Physicians may recommend a screening colonoscopy every 2 to 3 years after 8 to 10 years of Crohn's disease, and every 1 to 2 years after 20 years of Crohn's disease.

Related Conditions

Several complications are associated with Crohn's disease, and those that manifest outside the colon are called extra-intestinal complications. Extra-intestinal complications include arthritis, delayed growth in children, eye diseases, gallstones, skin conditions, and mouth ulcers. Most of these complications will worsen when the Crohn's disease is flaring and improve when it is in remission.

Some of the potential local (intestinal) complications of Crohn's disease include abscesses; bowel obstruction; bowel perforation; colorectal cancer; fissures; fistulas; toxic megacolon; and worsening of symptoms during menstruation.

Smoking and Crohn's Disease

People who smoke, or who have smoked in the past, have a higher risk of developing Crohn's disease. Relapses, repeat surgeries, and aggressive immunosuppressive treatment are more common in patients with Crohn's disease who also smoke. People with Crohn's disease are strongly encouraged to quit smoking.

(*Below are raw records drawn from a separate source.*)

/-- ★ **ROW `hGp_h1` AT THE LAYER OF LETTERS, ONE MEMBER**: for EVERY `𝔏` (fields `Gp_one`, `parS_one`), the (3.43) Hölder slot of the reading of
G′(U) at `U = 1` is bounded by NODE 00's `GpU.h1` (= T11's `hHTP` on (site argument, site cut-off); `0` elsewhere on both sides).
[cite: Balaban1985BackgroundPropagators, Cor. 3.5 p.407 + (3.43) p.398; Balaban1984PropagatorsII, Prop. 2.2 (2.67) p.234 (entries 4, 5)] -/
theorem Gp_h1_one_le (lam : (geo9Y x).Loc) (α : ℝ) (ζ : (geo9Y x).Cut) :
    (operatorLayerYOfLetters 𝔸 G x 𝔏 𝔈).Gp.h1 (bg9Y 𝔸 G x).one lam α ζ ≤ (GpU x.toKIdx).h1 lam α ζ := by
  cases lam with
  | inr J => cases ζ <;> exact (GpU_h1_inr x.toKIdx J α _).symm.le
  | inl f =>
      cases ζ with
      | inr z => exact (GpU_h1_inl_inr x.toKIdx f α z).symm.le
      | inl z =>
          show (⨆ E : BallY 𝔸, hLatS x.toKIdx 𝔏.Gp 𝔏.parS (fun _ _ => 1) (liftY f (E : 𝔸)) α z) ≤ hHTP (toKT x.toKIdx) f α z
          exact iSup_ball_le (fun E => hLatS_one_le x.toKIdx 𝔏.Gp 𝔏.Gp_one 𝔏.parS 𝔏.parS_one f E α z) (hHTP_nonneg _ f α z)

/-- the (3.48) kernel reading is `≥ 0` at every `U` (a sup of norms over the unit ball).
[cite: Balaban1985BackgroundPropagators, Thm 3.2 (3.48) p.398 (the reading; bookkeeping)] -/
theorem Cinv_ker_nonneg (U : (bg9Y 𝔸 G x).Cfg) (b b' : (geo9Y x).Site) : 0 ≤ (operatorLayerYOfLetters 𝔸 G x 𝔏 𝔈).Cinv.ker U b b' :=
  Real.iSup_nonneg fun _ => norm_nonneg _

/-- ★ **ROW `hC` AT THE LAYER OF LETTERS, ONE MEMBER (unsigned form)**: for EVERY `𝔏` (field `C_one`: C(1) on `δ_{s′} ⊗ E` is `CinvTP(s, s′) • E`), the
(3.48) kernel reading at `U = 1` is bounded by the absolute value of NODE 00's `CinvU` (T8's print-unit kernel of [4]'s (Q′G′²Q′*)⁻¹ at the carrier
blocks). [cite: Balaban1985BackgroundPropagators, Cor. 3.5 p.407 + Thm 3.2 (3.48) p.398; Balaban1984PropagatorsII, Prop. 2.3 (2.86)–(2.87) p.238] -/
theorem Cinv_ker_one_le_abs (b b' : (geo9Y x).Site) :
    (operatorLayerYOfLetters 𝔸 G x 𝔏 𝔈).Cinv.ker (bg9Y 𝔸 G x).one b b' ≤ |(CinvU x.toKIdx).ker b b'| := by
  show (⨆ E : BallY 𝔸, ‖𝔏.C (fun _ _ => 1) (deltaY (β x.hN x.D x.hk b') (E : 𝔸)) (β x.hN x.D x.hk b)‖) ≤
    |(CinvTP (toKT x.toKIdx)).ker (β x.hN x.D x.hk b) (β x.hN x.D x.hk b')|
  exact iSup_ball_le (fun E => by rw [𝔏.C_one]; exact norm_real_smul_ball_le _ E) (abs_nonneg _)

/-- ★ **ROW `hC` AT THE LAYER OF LETTERS, ONE MEMBER** — the binder's shape `|C.ker 1 y y′| ≤ |CinvU.ker y y′|`.
[cite: Balaban1985BackgroundPropagators, Cor. 3.5 p.407 + Thm 3.2 (3.48) p.398; Balaban1984PropagatorsII, Prop. 2.3 (2.86)–(2.87) p.238] -/
theorem Cinv_ker_one_abs_le (b b' : (geo9Y x).Site) :
    |(operatorLayerYOfLetters 𝔸 G x 𝔏 𝔈).Cinv.ker (bg9Y 𝔸 G x).one b b'| ≤ |(CinvU x.toKIdx).ker b b'| := by
  rw [abs_of_nonneg (Cinv_ker_nonneg x 𝔏 𝔈 _ b b')]
  exact Cinv_ker_one_le_abs x 𝔏 𝔈 b b'

end Member

/-! ## §5 At the record: the knit binders `hGp_e`, `hGp_h1`, `hC` at `ops := opsYOfLetters N θ M⋆ 𝔏 𝔈` -/

section Record

open scoped Matrix.Norms.L2Operator

variable (N : ℕ) (θ : Stage3Params) (Mstar' : ℕ) (𝔏 : LettersY N θ Mstar') (𝔈 : ExpsY N θ Mstar')

/-- ★★ **THE KNIT BINDER `hGp_e` AT NODE 00's OPERATOR LAYER OF LETTERS** — for EVERY family of letter records `𝔏` and expansion letters `𝔈`:
at `ops := opsYOfLetters N θ M⋆ 𝔏 𝔈` the `U = 1` comparison of the four (3.42) sup entries of G′(1) against `Node00.GpU` holds at every member —
LITERALLY the binder `hGp_e` of `Summit.…b9_main_of_up_view₁₁B10YZW_of_obligations` ∕ `B9PinCarriersKLevelV1.b9LeafX_carriersY` at that `ops`
(Cor. 3.5: *"For operators with the external gauge field configuration U = 1, these theorems are proved in [4]"*, at the level of readings).
[cite: Balaban1985BackgroundPropagators, Cor. 3.5 p.407 + (3.42) p.397; Balaban1984PropagatorsII, Prop. 2.2 (2.67) p.234] -/
theorem hGp_e_opsYOfLetters :
    ∀ (x : MemberY θ.d₆ θ.ℓ₆ θ.hd' θ.hL' θ.b₀ θ.b₁ Mstar') (n : Fin 4) (lam : (geo9Y x).Loc) (y : (geo9Y x).Site),
      (opsYOfLetters N θ Mstar' 𝔏 𝔈 x).Gp.e n (bg9Y (Matrix (Fin N) (Fin N) ℂ) (specialUnitaryUnits (Fin N)) x).one lam y ≤
        (Node00.GpU x.toKIdx).e n lam y :=
  fun x => Gp_e_one_le x (𝔏 x) (𝔈 x)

A healthy pregnancy and baby are both possible for women who have Crohn's disease. The course of IBD throughout the term of a pregnancy tends to remain similar to the condition of the disease at the time of conception. If the Crohn's disease is flaring at the time the baby is conceived or during the course of the pregnancy, the risk of miscarriage and premature birth is higher.


With proper medical care, most people with CD lead long, productive lives. New medications and research into the causes of IBD continue to increase the quality of life for people with IBD.